In depth examination of the sociocultural evolution from 3000 BCE to 2000 CE leads to the identification of three types of educational models: ESTHETIC, ETHIC, SCIENTIFIC which correspond to ANCIENT societies, 3000BCE - 500CE, MEDIEVAL societies, 500 CE – 1500 CE, and MODERN societies, 1500 CE – 2000 CE, respectively.
Regarding the periodization of history, I consider the leading values, BEAUTY, GOODNESS, TRUTH giving the character of an era. Thus the Ancient world will develop its Esthetic model from 3000 BCE to 500 CE as the next cultural model the Ethical one represented in Asia by Buddhism and in North Africa, Europe, and the Middle East by Christianity is almost established by the 5th c CE .
The Modern world begins in the West around 1500 CE with the spread of Humanism and Universities, a shift from the Ethical model to the Scientific model of education.[1 ]
In figure 1 it is shown the world line of sociocultural evolution which parallels that of the orbit of Earth depicted in two spatial dimensions X and Y and a time dimension. This world line is a helix in spacetime. So is the world line of sociocultural evolution.
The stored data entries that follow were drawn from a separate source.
import Summits.Schanuel.Schanuel.Theorems.RootDecomp1BDefectFloorDefs
import Summits.Schanuel.Schanuel.Theorems.RootDecomp1BTameFlagSteps

/-!
# RootDecomp1BDefectFloorCore — the DEFECT-FLOOR FACTORISATION of lens 4 gen 9 (node `DefectFloor`): gen-8 steps ⟸ floor ∧ defect-zero steps, exactness, the coordinate form of W0

Extracted mechanically (dependency closure) from HOME/decomp-schanuel-lens-4/g9/DefectFloor.lean (critic-screened node,
round 9 of RootDecomp1B); identical twins of landed `RootDecomp1BFedFlag{Defs,Core}` / `RootDecomp1BTameFlag{Defs,Core,Steps}`
declarations are `open`ed by name, not restated; sorry-free; standard axioms.
-/

open Complex IntermediateField
open Literature.NumberTheory.Transcendental (trdeg_adjoin_le_of_le isAlgebraic_adjoin_over_algebraAdjoin nesterenko)

namespace Summit.Schanuel.Schanuel.Theorems.RootDecomp1BDefectFloorCore

set_option linter.dupNamespace false

open Summit.Schanuel.Schanuel.Theorems.RootDecomp1BTameFlagCore (TameSharpStep TameSurplusOneStep WildSharpHyperplane baseDeg IsWild LastTame trdeg_adjoin_le_cardinalMk baseDeg_lt_aleph0 pair_finite isTame_or_isWild isTame_of_lastTame baseField_le_of_coords_mem init_mem_span polarDeg_le_of_coords_mem wild_dichotomy tameKleinPolar_of_flag_steps)
open Summit.Schanuel.Schanuel.Theorems.RootDecomp1BFedFlagCore (KleinIH polarDeg baseField polarDeg_lt_aleph0 coord_mem_span linearIndependent_init polarDeg_init_le)
open Summit.Schanuel.Schanuel.Theorems.RootDecomp1BDefectFloorDefs (SharpRelativeLindemann TameDefectZeroStep WildSharpDefectZeroStep WildSharpInitAt WildSharpInit SharpRelativeLindemannAt TameDefectZeroAt WildSharpDefectZeroAt WildSharpDefectZeroInitAt WildSharpDefectZeroInit)

section

variable {m : ℕ}

set_option synthInstance.maxHeartbeats 200000 in
/-- Tower law for generated fields: `trdeg K(S ∪ T) = trdeg K(S) + trdeg_{K(S)} K(S)(T)`
(`trdeg_add_eq`, `adjoin_adjoin_left`). [folklore; lens-2 `DefectLattice.trdeg_adjoin_union_eq`] -/
private theorem trdeg_adjoin_union_eq {K E : Type*} [Field K] [Field E] [Algebra K E] (S T : Set E) :
    Algebra.trdeg K (adjoin K (S ∪ T)) =
      Algebra.trdeg K (adjoin K S) + Algebra.trdeg (adjoin K S) (adjoin (adjoin K S) T) := by
  have htower := trdeg_add_eq K (adjoin K S) (A := adjoin (adjoin K S) T)
  have heq : Algebra.trdeg K (adjoin (adjoin K S) T) = Algebra.trdeg K (adjoin K (S ∪ T)) := by
    rw [← (equivOfEq (adjoin_adjoin_left K S T)).trdeg_eq]
    rfl
  rw [← heq, htower]

/-- If every coordinate of `s` lies in `span_ℚ r` then `span_ℚ s ≤ span_ℚ r`. -/
theorem span_le_of_coords_mem {k n : ℕ} {s : Fin k → ℝ} {r : Fin n → ℝ}
    (hs : ∀ j, s j ∈ Submodule.span ℚ (Set.range r)) :
    Submodule.span ℚ (Set.range s) ≤ Submodule.span ℚ (Set.range r) :=
  Submodule.span_le.mpr (by rintro _ ⟨j, rfl⟩; exact hs j)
The world line of human knowledge shown here developed predominantly one central value, moved from one ethos to another in historical periods of time.
The evolution of humankind never occurred at the planetary level but in geographical pockets. The aesthetic, ethic, scientific as forma mentis can be found outside their respective historical periods of time, outside their age, Antiquity, Middle Ages, the Modern age.
For instance the golden era of Hindu temple architecture and art is comprised between 600 and 1600 AD, that is the Ethical age of mankind, the Middle Ages and beyond.
In the same sense the modern era that brings along the scientific value, the scientific truth, will also be of unprecedented growth and expansion of the major world religions, ethical systems. In the Scientific age the Ethical model of Christianity spreads to the Americas, Australia, Africa. Thanks to European cuattrocento’s printed press and later missionary work the Bible becomes the most traveled book on Earth.
From the Gutenberg Bibles to the scientific revolution will pass only two centuries. It was the scientific revolution and the astronomical revolution namely which anticipated the paradigm shift of the third millennium. [2]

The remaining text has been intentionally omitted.